I can remember the type of doubts I had a long time ago when I was a preppie.
Yes, I went to a prep school, Seton Hall Prep. I even had a jacket I treasured with the
school emblem on the front pocket and its motto, "Hazard Zet Forward." I'm still not
sure what a zet was. At that time in my life I was more concerned with zits then zets.
Anyway, I remember when I was a preppie wondering, "Does God really exist? Am I
sure that this isn't all being made up? How could God be One in Three. How could
Jesus be fully God and fully man?" Questions like that would really bother me until I
finally said, "There are a lot of things I don't understand, and maybe I am not meant to
understand them. But I don't have to understand to believe. I just have to believe." The
existential philosopher, Soren Kirkegaard called this the leap of faith.
I remember back in college learning St. Thomas Aquinas' five rational proofs for
the existence of God. There was the Unmoved Mover. Everything is put into motion
by something else. A ball is put into motion by a baseball bat. A baseball bat by a
hitter. A hitter by his body formed from his mother and father. And you go on and on
until you have to say, somewhere there is something that puts other things into motion
but is itself not put into motion. We call this Unmoved Mover, God. Or the argument
that everything and everybody has been placed into existence by something or
someone else. There must be something or someone that is not caused to happen but
exists in its own right. We call that someone God. And we can go on to talk about the
existence that always was, the sum total of all possible goodness, and the intelligent
being that directs all things to their natural ends. These five proofs were intellectually
stimulating, but they didn't cure my desire for faith. They just provided me with
arguments against atheists. God did not create us so we can argue with those He also
created but who do not recognize Him. So, for me, and perhaps for you, to a great
extent the intellectual arguments fall flat.
I know that many of us have to put up with people challenging our faith. Our
high school and college students have to endure professors and others of the pseudo
intelligentsia treating them like simple children because they believe. I say pseudo
intelligentsia, because if they were truly intelligent, they would never question another's
deep rooted faith. I know that many of us have to put up with relatives, friends, or even
the door to door proselytizers who do their best to dissuade us from Catholicism or
Christianity. Usually those who attack us help us deepen our convictions. Instead of
arguing, just respond, "I am a Catholic. This is what I believe. I respect your belief. I
don't ask you to believe what I believe. I only ask you to respect me for my faith."
A far more troublesome source of doubts come in all our lives when we enter
into periods of crisis: Where was God when a child, Teen or young adult you knew
and loved died? Or, where was God when you prayed for your Mom and Dad to stay
together, and they still broke up? Perhaps, the problem here is that we ask for help,
and take it for granted that if God doesn't intervene directly, He must not exist. Rather,
I believe that God is present with us in crises. Sometimes our prayers are answered.
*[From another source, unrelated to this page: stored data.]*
import Literature.NumberTheory.LFunctions.MatomakiRadziwillTaoT2OfVK
import Literature.NumberTheory.LFunctions.VinogradovZetaSumEstimate
import HarnessLib

/-!
# Tao 2016, Proposition 2.4, Theorem 2.3, Theorem 1.3 and Corollary 1.5 / Theorem 1.2 proved unconditionally

Topic `Literature/NumberTheory/LFunctions`.  Everything in this file is PROVED (four one-line discharges); no
definitions, no named facts.

T. Tao, *The logarithmically averaged Chowla and Elliott conjectures for two-point correlations*, Forum Math.
Pi **4** (2016), e8 = arXiv:1509.05422.  The tree vendors four statements of the paper as named facts —
`Tao2016_prop24` (Proposition 2.4, `TaoLogElliottTheorem23.lean`), `Tao2016_theorem23` (Theorem 2.3,
`TaoLogElliottReduction.lean`), `tao_log_averaged_elliott_two` (**Theorem 1.3**, the logarithmically averaged
nonasymptotic Elliott conjecture for two-point correlations; parity.S24, `MultiplicativeCorrelations.lean`) and
`tao_log_chowla_two` (Theorem 1.2 / Corollary 1.5 for `λ` and every shift `h ≠ 0`, ibid.) — and proves each
of them from ANY Vinogradov–Korobov zero-free region for Dirichlet `L`-functions
(`MatomakiRadziwillTaoT2OfVK.lean`: `MRT2015.Tao2016_prop24_of_vk`, `MRT2015.Tao2016_theorem23_of_vk`,
`MRT2015.tao_log_averaged_elliott_two_of_vk`, `MRT2015.tao_log_chowla_two_of_vk`, with
`(hcVK : 0 < cVK) (hVK : HasVKZeroFreeRegion cVK TVK)`).  Independently the tree proves such a region
unconditionally (`VKZeta.exists_hasVKZeroFreeRegion : ∃ c > 0, HasVKZeroFreeRegion c 21`,
`VinogradovZetaSumEstimate.lean`, from Vinogradov's mean value theorem `vmvtBound_thirtyTwo` through Ivić's
Theorem 6.2, Ford's shape of the exponential-sum bound and Richert-type bounds).  Neither module imports the
other; this file joins them:

* `Tao2016_prop24_holds` — Proposition 2.4 ((2.10): `sup_α ∑_{x/ω<n≤x} |∑_{j≤H} g₁(n+j)e(jα)|/(Hn) ≪
  (log log H/log H) log ω`), along the printed line "from Matomäki–Radziwiłł–Tao 2015 with `W = log⁵ H`":
  Proposition A.3 in the restricted-Halász form with middle term `K (1 + M) e^{-M/2}`
  (`MRT2015.propA3With_exp_half_of_vk`) → Theorem A.2 → the major arcs → Theorem 1.7 (saving `e^{-M/120}`)
  → (2.10);
* `Tao2016_theorem23_holds` — Theorem 2.3, from Proposition 2.4 and the proved core of its proof (Lemma 2.5,
  Proposition 2.6, §3: entropy decrement, Hoeffding, circle method, restriction theorem for the primes;
  `Tao2016.Tao2016_theorem23_core_holds`, `TaoLogElliottCore.lean`);
* `tao_log_averaged_elliott_two_holds` — **Theorem 1.3**, from Theorem 2.3 by the §2 reductions
  (Propositions 2.1–2.2 and the two paragraphs before Theorem 2.3; `Tao2016_section2_reduction_holds`);
* `tao_log_chowla_two_holds` — Theorem 1.2 (`ω(x) = x`) for `λ(n)λ(n+h)`, `h ≠ 0`, from Theorem 1.3
  (`tao_log_chowla_two_of_elliott_two`: Corollary 1.5 with `λ` non-pretentious,
  `Tao2016_liouvilleNonpretentious_holds`).

The companions `Sieve.tao_log_chowla_liouville_holds`, `Sieve.tao_log_chowla_moebius_holds` (parity.S21) live in
`Literature/NumberTheory/Sieve/ParityWave0LogChowla{Liouville,Moebius}Holds.lean`.  Axiom closure of every
theorem below: `propext`, `Classical.choice`, `Quot.sound`.  NOT discharged here (different constants from what
the tree proves): `MatomakiRadziwillTao2015_theorem17` (printed saving `e^{-M/20}`; the tree has `e^{-M/120}`),
`MatomakiRadziwillTao2015_theoremA2` / `_propA3` as printed (middle term `(1+M)e^{-M}`; the tree has
`(1+M)e^{-M/2}`), and Khale's explicit region `Khale2024_zeroFreeRegion`.

## References

* T. Tao, Forum Math. Pi 4 (2016), e8, doi:10.1017/fmp.2016.6 = arXiv:1509.05422: Theorem 1.2, Theorem 1.3,
  Corollary 1.5, §1 (paragraph after Remark 1.6), §2 (Propositions 2.1–2.2, Theorem 2.3, Proposition 2.4,
  Lemma 2.5, Proposition 2.6), §3 (Lemmas 3.2–3.7). [TaoFMP2016]
* K. Matomäki, M. Radziwiłł, T. Tao, Algebra & Number Theory 9 (2015), 2167–2196: Theorem 1.7, Appendix A
  (Theorem A.2, Proposition A.3, Lemma A.4). [MatomakiRadziwillTao2015]
* K. Matomäki, M. Radziwiłł, Ann. of Math. 183 (2016), Proposition 1, Lemma 11. [MatomakiRadziwillAnnals2016]
* A. Ivić, *The Riemann zeta-function* (1985), Theorems 6.1–6.2, Lemma 6.3. [Ivic1985]
-/

namespace Literature.NumberTheory.LFunctions

/-- **Tao 2016, Proposition 2.4, PROVED** (the named fact `Tao2016_prop24` discharged): the
Vinogradov–Korobov region `VKZeta.exists_hasVKZeroFreeRegion` fed into `MRT2015.Tao2016_prop24_of_vk`
(Matomäki–Radziwiłł–Tao 2015, Proposition A.3 / Theorem A.2 / Theorem 1.7 with `W = log⁵ H`).
[cite: TaoFMP2016, Proposition 2.4] -/
theorem Tao2016_prop24_holds : Tao2016_prop24 := by
  obtain ⟨c, hc, hVK⟩ := VKZeta.exists_hasVKZeroFreeRegion
  exact MRT2015.Tao2016_prop24_of_vk hc hVK

/-- **Tao 2016, Theorem 2.3, PROVED** (the named fact `Tao2016_theorem23` discharged): Proposition 2.4
(`Tao2016_prop24_holds`) and the proved core of the printed proof — Lemma 2.5, Proposition 2.6 and §3
(`Tao2016.Tao2016_theorem23_core_holds`) — via `Tao2016_theorem23_of_prop24`.
[cite: TaoFMP2016, Theorem 2.3] -/
theorem Tao2016_theorem23_holds : Tao2016_theorem23 :=
  Tao2016_theorem23_of_prop24 Tao2016_prop24_holds

/-- **Tao 2016, Theorem 1.3 (logarithmically averaged nonasymptotic Elliott conjecture for two-point
correlations), PROVED** (the named fact `tao_log_averaged_elliott_two`, parity.S24, discharged): Theorem 2.3
(`Tao2016_theorem23_holds`) and the §2 reductions (`Tao2016_section2_reduction_holds`), via
`tao_log_averaged_elliott_two_of_prop24`. [cite: TaoFMP2016, Theorem 1.3] -/
theorem tao_log_averaged_elliott_two_holds : tao_log_averaged_elliott_two :=
  tao_log_averaged_elliott_two_of_prop24 Tao2016_prop24_holds

/-- **Tao 2016, Theorem 1.2 with `ω(x) = x` for `λ(n)λ(n+h)`, every `h ≠ 0`, PROVED** (the named fact
`tao_log_chowla_two` discharged): Theorem 1.3 (`tao_log_averaged_elliott_two_holds`) applied to the
non-pretentious `λ` (`tao_log_chowla_two_of_elliott_two`). [cite: TaoFMP2016, Theorem 1.2 and Corollary 1.5] -/
theorem tao_log_chowla_two_holds : tao_log_chowla_two :=
  tao_log_chowla_two_of_elliott_two tao_log_averaged_elliott_two_holds

end Literature.NumberTheory.LFunctions
/-! ### The model at every radius of the printed window: `εθ ≥ 0.86·10⁻²⁰`, so the printed Lemma 1 fails for
all `(εθ)₀ < 1.72·10⁻¹⁵` (the referee's §29.3 range, kernel form) -/

/-- **All radii.**  In the model, every minimiser at every radius `ε ∈ [½ − w, ½]` with `0 < w ≤ 2·10⁻⁴` has
`εθ ≥ 0.86·10⁻²⁰` (AM–GM: `εθ ≥ C'(|a₀|² + |a₁|²)` with `|a₀| ≈ 1`, `|a₁| = μ/(2(C'+μ²))`, so
`εθ ≳ C' + μ²/(4C') ≥ μ = (√3/2)10⁻²⁰`; the referee's exact minimum is `0.866·10⁻²⁰`).
[cite: Enflo2023, v2 p.3 eq. (5)–(6), pp.8–9 Lemma 1, test operator] -/
theorem model_etheta_lower_all (u₀ u₁ : H) (hu₀ : ‖u₀‖ = 1) (hu₁ : ‖u₁‖ = 1) (h01 : ⟪u₀, u₁⟫_ℂ = 0)
    (hT : ‖Tmodel u₀ u₁‖ < 1) {w ε : ℝ} (hw0 : 0 < w) (hw1 : w ≤ 2 / 10 ^ 4)
    (hε1 : 1 / 2 - w ≤ ε) (hε2 : ε ≤ 1 / 2) (a : ℓ2)
    (ha : IsMinimal (V (Tmodel u₀ u₁) hT (yStart u₀)) (xStart u₀ u₁) ε a) :
    0.86 / 10 ^ 20 ≤
      (⟪xStart u₀ u₁ - V (Tmodel u₀ u₁) hT (yStart u₀) a, V (Tmodel u₀ u₁) hT (yStart u₀) a⟫_ℂ).re := by
  -- constants: c = √3/2 (c² = 3/4), μ = c·10⁻²⁰ (μ² = m2 = 0.75·10⁻⁴⁰)
  have hc2 : (Real.sqrt 3 / 2) ^ 2 = 3 / 4 := by
    rw [div_pow, Real.sq_sqrt (by norm_num)]; norm_num
  have hc0 : 0 < Real.sqrt 3 / 2 := by positivity
  have hμ0 : 0 < Real.sqrt 3 / 2 * (1 / 10 ^ 20) := by positivity
  have hμ2 : (Real.sqrt 3 / 2 * (1 / 10 ^ 20)) ^ 2 = 3 / 4 / 10 ^ 40 := by
    rw [mul_pow, hc2]; norm_num
  have h00 : ⟪u₀, u₀⟫_ℂ = 1 := by rw [inner_self_eq_norm_sq_to_K, hu₀]; norm_num
  have h11 : ⟪u₁, u₁⟫_ℂ = 1 := by rw [inner_self_eq_norm_sq_to_K, hu₁]; norm_num
  have h10 : ⟪u₁, u₀⟫_ℂ = 0 := by rw [← inner_conj_symm, h01, map_zero]
  have hx1 : ‖xStart u₀ u₁‖ = 1 := norm_xStart u₀ u₁ hu₀ hu₁ h01
  have hTy := Tmodel_yStart u₀ u₁ hu₀
  have hV := V_Tmodel u₀ u₁ hu₀ h01 hT a
  -- the Lagrange system (5)
  have hane : a ≠ 0 := ha.ne_zero (by rw [hx1]; linarith)
  obtain ⟨C, hC0, hC⟩ := ha.kkt hane
  have hk0 := kkt_coord (Tmodel u₀ u₁) hT (yStart u₀) (xStart u₀ u₁) a hC 0
  have hk1 := kkt_coord (Tmodel u₀ u₁) hT (yStart u₀) (xStart u₀ u₁) a hC 1
  -- name the constants (opaque from here on)
  obtain ⟨c, hc⟩ : ∃ c : ℝ, Real.sqrt 3 / 2 = c := ⟨_, rfl⟩
  obtain ⟨m2, hm2⟩ : ∃ m2 : ℝ, (3 : ℝ) / 4 / 10 ^ 40 = m2 := ⟨_, rfl⟩
  rw [hc] at hc2 hc0 hμ0 hμ2 hTy
  obtain ⟨μ, hμ⟩ : ∃ μ : ℝ, c * (1 / 10 ^ 20) = μ := ⟨_, rfl⟩
  rw [hμ] at hμ0 hμ2 hTy
  rw [hm2] at hμ2
  have hm2pos : 0 < m2 := by rw [← hm2]; positivity
  -- the residual vector in the frame
  have hdiff : xStart u₀ u₁ - V (Tmodel u₀ u₁) hT (yStart u₀) a =
      ((c : ℂ) * (1 - a 0)) • u₀ + ((1 / 2 : ℂ) - a 1 * μ) • u₁ := by
    rw [hV, hTy]
    simp only [xStart, yStart, hc, smul_smul]
    push_cast
    module
  rw [pow_zero, one_apply_eq_self, hdiff, yStart, hc, inner_smul_left, inner_add_right,
    inner_smul_right, inner_smul_right, h00, h01, Complex.conj_ofReal] at hk0
  rw [pow_one, hTy, hdiff, inner_smul_left, inner_add_right, inner_smul_right, inner_smul_right, h10,
    h11, Complex.conj_ofReal] at hk1
  -- solve: (C+c²)a₀ = c², (C+c²)(1−a₀) = C, (C+μ²)(½ − μa₁) = C/2, (C+μ²)·a₁·μ = μ²/2
  have hE0 : ((C + c ^ 2 : ℝ) : ℂ) * a 0 = ((c ^ 2 : ℝ) : ℂ) := by
    push_cast; linear_combination (-1 : ℂ) * hk0
  have hE0' : ((C + c ^ 2 : ℝ) : ℂ) * (1 - a 0) = (C : ℂ) := by
    push_cast; linear_combination hk0
  have hE1' : ((C + μ ^ 2 : ℝ) : ℂ) * ((1 / 2 : ℂ) - a 1 * μ) = ((C / 2 : ℝ) : ℂ) := by
    push_cast; linear_combination (μ : ℂ) * hk1
  have hE2 : ((C + μ ^ 2 : ℝ) : ℂ) * (a 1 * μ) = ((μ ^ 2 / 2 : ℝ) : ℂ) := by
    push_cast; linear_combination (-(μ : ℂ)) * hk1
  -- norms: s = |a₀|, p = |1 − a₀|, q = |½ − μ a₁|, r = |a₁|
  obtain ⟨s, hs⟩ : ∃ s : ℝ, ‖a 0‖ = s := ⟨_, rfl⟩
  obtain ⟨p, hp⟩ : ∃ p : ℝ, ‖(1 : ℂ) - a 0‖ = p := ⟨_, rfl⟩
  obtain ⟨q, hq⟩ : ∃ q : ℝ, ‖(1 / 2 : ℂ) - a 1 * μ‖ = q := ⟨_, rfl⟩
  obtain ⟨r, hr⟩ : ∃ r : ℝ, ‖a 1‖ = r := ⟨_, rfl⟩
  have hs0 : 0 ≤ s := by rw [← hs]; exact norm_nonneg _
  have hp0 : 0 ≤ p := by rw [← hp]; exact norm_nonneg _
  have hq0 : 0 ≤ q := by rw [← hq]; exact norm_nonneg _
  have hr0 : 0 ≤ r := by rw [← hr]; exact norm_nonneg _
  have hCc : 0 < C + c ^ 2 := by positivity
  have hCm : 0 < C + μ ^ 2 := by positivity
  have hR1 : (C + c ^ 2) * s = c ^ 2 := by
    have h := congrArg (fun z : ℂ => ‖z‖) hE0
    simp only [norm_mul, Complex.norm_real, Real.norm_of_nonneg hCc.le,
      Real.norm_of_nonneg (sq_nonneg c), hs] at h
    exact h
  have hR2 : (C + c ^ 2) * p = C := by
    have h := congrArg (fun z : ℂ => ‖z‖) hE0'
    simp only [norm_mul, Complex.norm_real, Real.norm_of_nonneg hCc.le, Real.norm_of_nonneg hC0,
      hp] at h
    exact h
  have hR3 : (C + μ ^ 2) * q = C / 2 := by
    have h := congrArg (fun z : ℂ => ‖z‖) hE1'
    simp only [norm_mul, Complex.norm_real, Real.norm_of_nonneg hCm.le,
      Real.norm_of_nonneg (by positivity : (0:ℝ) ≤ C / 2), hq] at h
    exact h
  have hR4 : (C + μ ^ 2) * (r * μ) = μ ^ 2 / 2 := by
    have h := congrArg (fun z : ℂ => ‖z‖) hE2
    simp only [norm_mul, Complex.norm_real, Real.norm_of_nonneg hCm.le, Real.norm_of_nonneg hμ0.le,
      Real.norm_of_nonneg (by positivity : (0:ℝ) ≤ μ ^ 2 / 2), hr] at h
    exact h
  have hR4' : (C + μ ^ 2) * r = μ / 2 := by
    have h : ((C + μ ^ 2) * r) * μ = (μ / 2) * μ := by
      rw [mul_assoc, hR4]; ring
    exact mul_right_cancel₀ hμ0.ne' h
  -- the active constraint: ε² = c²p² + q²
  have hact : ‖xStart u₀ u₁ - V (Tmodel u₀ u₁) hT (yStart u₀) a‖ = ε :=
    ha.norm_sub_eq (by rw [hx1]; linarith)
  have hε : ε ^ 2 = c ^ 2 * p ^ 2 + q ^ 2 := by
    have h := norm_sq_two_frame u₀ u₁ hu₀ hu₁ h01 ((c : ℂ) * (1 - a 0)) ((1 / 2 : ℂ) - a 1 * μ)
    rw [← hdiff, hact, norm_mul, Complex.norm_real, Real.norm_of_nonneg hc0.le, mul_pow, hp, hq] at h
    exact h
  -- εθ = C‖a‖² ≥ C (s² + r²)
  have hθ : (⟪xStart u₀ u₁ - V (Tmodel u₀ u₁) hT (yStart u₀) a,
      V (Tmodel u₀ u₁) hT (yStart u₀) a⟫_ℂ).re = C * ‖a‖ ^ 2 := by
    rw [IsMinimal.eq6 hC, Complex.ofReal_re]
  have hsra : s ^ 2 + r ^ 2 ≤ ‖a‖ ^ 2 := by
    have h := sum_sq_le a {0, 1}
    rw [Finset.sum_pair (by norm_num), hs, hr] at h
    exact h
  -- real algebra, with c² = 3/4 and μ² = m2
  rw [hc2] at hR1 hR2 hε
  rw [hμ2] at hR3 hR4'
  have hε0 : 0 ≤ ε := ha.eps_nonneg
  have hCm2pos : 0 < C + m2 := by linarith
  have hup : 3 / 4 * p ^ 2 + q ^ 2 ≤ 1 / 4 := by
    have h := pow_le_pow_left₀ hε0 hε2 2
    linarith only [h, hε]
  have hlo : 1 / 4 - w ≤ 3 / 4 * p ^ 2 + q ^ 2 := by
    have h := pow_le_pow_left₀ (by linarith) hε1 2
    nlinarith only [h, hε, sq_nonneg w]
  have hqC : (C + m2) ^ 2 * q ^ 2 = C ^ 2 / 4 := by
    have h : ((C + m2) * q) ^ 2 = (C / 2) ^ 2 := by rw [hR3]
    linear_combination h
  have hrC : (C + m2) ^ 2 * r ^ 2 = m2 / 4 := by
    have h : ((C + m2) * r) ^ 2 = (μ / 2) ^ 2 := by rw [hR4']
    have h2 : (μ / 2) ^ 2 = μ ^ 2 / 4 := by ring
    rw [h2, hμ2] at h
    linear_combination h
  -- (A1): 3p²(C+m2)² ≤ m2(2C+m2)
  have hA1 : 3 * p ^ 2 * (C + m2) ^ 2 ≤ m2 * (2 * C + m2) := by
    have h := mul_le_mul_of_nonneg_left hup (mul_nonneg (by norm_num : (0:ℝ) ≤ 4) (sq_nonneg (C + m2)))
    linear_combination h - 4 * hqC
  have hm2small : m2 ≤ 1 / 10 ^ 40 := by rw [← hm2]; norm_num
  have hRHS : m2 * (2 * C + m2) ≤ 1 / 10 ^ 40 * (2 * C + 1 / 10 ^ 40) :=
    mul_le_mul hm2small (by linarith) (by linarith) (by norm_num)
  have hCm2sq : C ^ 2 ≤ (C + m2) ^ 2 := pow_le_pow_left₀ hC0 (by linarith) 2
  -- C ≤ 3/4
  have hCle : C ≤ 3 / 4 := by
    by_contra h
    push Not at h
    have h1 : (C + 3 / 4) * (p - 1 / 2) = (C - 3 / 4) / 2 := by linear_combination hR2
    have hp12 : 1 / 2 ≤ p := by
      by_contra hlt
      push Not at hlt
      have hneg : (C + 3 / 4) * (p - 1 / 2) < 0 := mul_neg_of_pos_of_neg (by linarith) (by linarith)
      rw [h1] at hneg
      linarith
    have hp2 : 1 / 4 ≤ p ^ 2 := by
      have := pow_le_pow_left₀ (by norm_num) hp12 2
      linarith only [this]
    have h3 : 3 / 4 * (C + m2) ^ 2 ≤ 3 * p ^ 2 * (C + m2) ^ 2 :=
      mul_le_mul_of_nonneg_right (by linarith only [hp2]) (sq_nonneg (C + m2))
    have h4 : 3 / 4 * (C + m2) ^ 2 ≤ m2 * (2 * C + m2) := h3.trans hA1
    have hCC : 3 / 4 * C ≤ C ^ 2 := by nlinarith only [h]
    linarith only [h, hCC, hCm2sq, h4, hRHS]
  -- C ≤ 10⁻¹³
  have hCk : C ≤ 1 / 10 ^ 13 := by
    by_contra h
    push Not at h
    have hCsq : C ^ 2 ≤ 3 / 4 * C := by nlinarith only [hCle, hC0]
    have hp23 : 2 / 3 * C ≤ p := by
      by_contra hlt
      push Not at hlt
      have h1 := mul_lt_mul_of_pos_left hlt (by linarith : (0:ℝ) < C + 3 / 4)
      rw [hR2] at h1
      nlinarith only [h1, hCsq, h]
    have hp2 : (2 / 3 * C) ^ 2 ≤ p ^ 2 := pow_le_pow_left₀ (by linarith) hp23 2
    have h4 : (2 / 3 * C) ^ 2 * C ^ 2 ≤ p ^ 2 * (C + m2) ^ 2 :=
      mul_le_mul hp2 hCm2sq (sq_nonneg C) (sq_nonneg p)
    have h5 : 4 / 3 * (C ^ 3 * C) ≤ m2 * (2 * C + m2) := by linarith only [h4, hA1]
    have h6 : ((1 : ℝ) / 10 ^ 13) ^ 3 ≤ C ^ 3 := pow_le_pow_left₀ (by positivity) h.le 3
    have h7 : ((1 : ℝ) / 10 ^ 13) ^ 3 * C ≤ C ^ 3 * C := mul_le_mul_of_nonneg_right h6 hC0
    linarith only [h5, h7, hRHS, h]
  -- lower bound on C + m2 from ε ≥ ½ − w:  m2 ≤ 4(C+m2)(w + 4/3·10⁻²⁶)
  have hp_up : p ≤ 4 / 3 * C := by
    have h := mul_nonneg hC0 hp0
    linarith only [h, hR2]
  have hp2_up : 3 / 4 * p ^ 2 ≤ 4 / 3 * ((1 : ℝ) / 10 ^ 13) ^ 2 := by
    have h1 : p ≤ 4 / 3 * (1 / 10 ^ 13) := hp_up.trans (by linarith only [hCk])
    have h2 := pow_le_pow_left₀ hp0 h1 2
    linarith only [h2]
  have hq_lo : 1 / 4 - q ^ 2 ≤ w + 4 / 3 * ((1 : ℝ) / 10 ^ 13) ^ 2 := by
    linarith only [hlo, hp2_up]
  have hkey : m2 * (C + m2) ≤ 4 * (C + m2) ^ 2 * (1 / 4 - q ^ 2) := by
    have h1 : 4 * (C + m2) ^ 2 * (1 / 4 - q ^ 2) = m2 * (2 * C + m2) := by
      linear_combination (-4) * hqC
    rw [h1]
    have h2 := mul_nonneg hC0 hm2pos.le
    linarith only [h2]
  have hE : m2 ≤ 4 * (C + m2) * (w + 4 / 3 * ((1 : ℝ) / 10 ^ 13) ^ 2) := by
    have h1 : m2 ≤ 4 * (C + m2) * (1 / 4 - q ^ 2) := by
      have h' : (C + m2) * m2 ≤ (C + m2) * (4 * (C + m2) * (1 / 4 - q ^ 2)) := by
        linarith only [hkey]
      exact le_of_mul_le_mul_left h' hCm2pos
    exact h1.trans (mul_le_mul_of_nonneg_left hq_lo (by linarith))
  -- hence C + m2 ≤ 1.001·C
  have hD : C + m2 ≤ 1.001 * C := by
    have h1 : 4 * (C + m2) * (w + 4 / 3 * ((1 : ℝ) / 10 ^ 13) ^ 2) ≤
        4 * (C + m2) * (2 / 10 ^ 4 + 4 / 3 * ((1 : ℝ) / 10 ^ 13) ^ 2) :=
      mul_le_mul_of_nonneg_left (by linarith only [hw1]) (by linarith)
    have h2 := hE.trans h1
    nlinarith only [h2, hC0, hm2pos]
  -- so m2/4 = (C+m2)² r² ≤ 1.002001 C² r²
  have hr_lo : m2 / 4 ≤ 1.002001 * (C ^ 2 * r ^ 2) := by
    have h1 : (C + m2) ^ 2 ≤ (1.001 * C) ^ 2 := pow_le_pow_left₀ hCm2pos.le hD 2
    have h2 := mul_le_mul_of_nonneg_right h1 (sq_nonneg r)
    have h3 : (1.001 * C) ^ 2 * r ^ 2 = 1.002001 * (C ^ 2 * r ^ 2) := by ring
    linarith only [h2, hrC, h3.le, h3.ge]
  -- s ≥ 1 − (4/3)·10⁻¹³, so s² ≥ 0.999
  have hs1 : s ≤ 1 := by
    have h := mul_nonneg hC0 hs0
    linarith only [h, hR1]
  have hCs : C * s ≤ C := by nlinarith only [hs1, hC0]
  have hs_lo : 1 - 4 / 3 * ((1 : ℝ) / 10 ^ 13) ≤ s := by linarith only [hR1, hCs, hCk]
  have hs2 : 0.999 ≤ s ^ 2 := by nlinarith only [hs_lo]
  -- AM–GM in quadratic form, in the variable K = 10²⁰·C (so that K, s, r are O(1)):
  -- K·r² ≥ 0.75/(4·1.002001·K) and K·s² ≥ 0.999·K, whence K s² + K r² ≥ 0.86
  obtain ⟨K, hK⟩ : ∃ K : ℝ, (10 : ℝ) ^ 20 * C = K := ⟨_, rfl⟩
  have hK0 : 0 ≤ K := by rw [← hK]; positivity
  have hm2K : m2 = 0.75 / 10 ^ 40 := by rw [← hm2]; norm_num
  have h2K : 0.75 / 4 ≤ 1.002001 * (K ^ 2 * r ^ 2) := by
    have hK2 : K ^ 2 * r ^ 2 = 10 ^ 40 * (C ^ 2 * r ^ 2) := by rw [← hK]; ring
    rw [hK2]
    rw [hm2K] at hr_lo
    linarith only [hr_lo]
  have hgoal : 0.86 ≤ K * s ^ 2 + K * r ^ 2 := by
    by_contra hlt
    push Not at hlt
    nlinarith only [hlt, h2K, hs2, hK0, sq_nonneg r, sq_nonneg (K - 0.4327),
      mul_nonneg hK0 (sq_nonneg r), mul_nonneg hK0 (by norm_num : (0:ℝ) ≤ 0.999)]
  have hfin : 0.86 / 10 ^ 20 ≤ C * (s ^ 2 + r ^ 2) := by
    have hconv : C * (s ^ 2 + r ^ 2) = (K * s ^ 2 + K * r ^ 2) / 10 ^ 20 := by
      rw [← hK]; ring
    rw [hconv, le_div_iff₀ (by positivity)]
    have h086 : (0.86 : ℝ) / 10 ^ 20 * 10 ^ 20 = 0.86 := by norm_num
    rw [h086]
    exact hgoal
  rw [hθ]
  calc (0.86 : ℝ) / 10 ^ 20 ≤ C * (s ^ 2 + r ^ 2) := hfin
    _ ≤ C * ‖a‖ ^ 2 := mul_le_mul_of_nonneg_left hsra hC0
But even when our crises result in death, failure or whatever, God is still present
holding onto us. Remember that the shortest verse in scripture contains the Lord
sharing our anguish. That shortest verse is found in the Gospel of John, John 11:35.
It is only two words and takes place when Jesus stands outside of his friend Lazarus'
tomb. The verse is simply, "Jesus wept." He wept over the condition of a world where
the people who were created in the Image and Likeness of God would still suffer. A
world that has rejected the Lord of Life has inflicted death and suffering on all its
inhabitants.
But even crises are not the most serious cause of doubts in our lives. The most
serious cause of doubts in our faith come when we leap into immorality. Many go
through a period of hypocrisy, saying one thing in Church and doing something all
together opposite outside of the Church. But eventually, the hypocrisy catches up with
us all, and we have to make a choice between living a lie or rejecting our faith. Iif we
are in high school or college, if we are a young single adult or an older married adult, or
even if we are a senior citizen, if we go through life looking for the next party to get
drunk at, or the best place to find drugs, or if we are on the prowl for the next guy or girl
to have sex with, we are not going to be able to deal with our own presence in Church.
We are not going to be able to deal with our own hypocrisy. So the choice will be to
either change our life or reject our faith. Sadly, the second is often chosen. People in
lives of sin deal with their hypocrisy by saying they no longer believe.
All of these and more are reasons why we have doubts. But why do we have
faith?
We have faith not because we agree with rational arguments for faith, although
these can help. We don't have faith because we are stubborn when confronted by
those trying to dissuade us, although it is a very good and very right to proclaim our
faith to those who challenge us. We should be stubborn in our faith before those who
question us. Perhaps we have faith because faith is all that we can hold on to when
we are in crisis. That is a very good reason for faith. Or perhaps
we have faith because we know what we are like, how we would live our lives without
faith. We hate the animal life we reduce ourselves to when we eliminate God from our
lives. That is also a powerful reason for our faith.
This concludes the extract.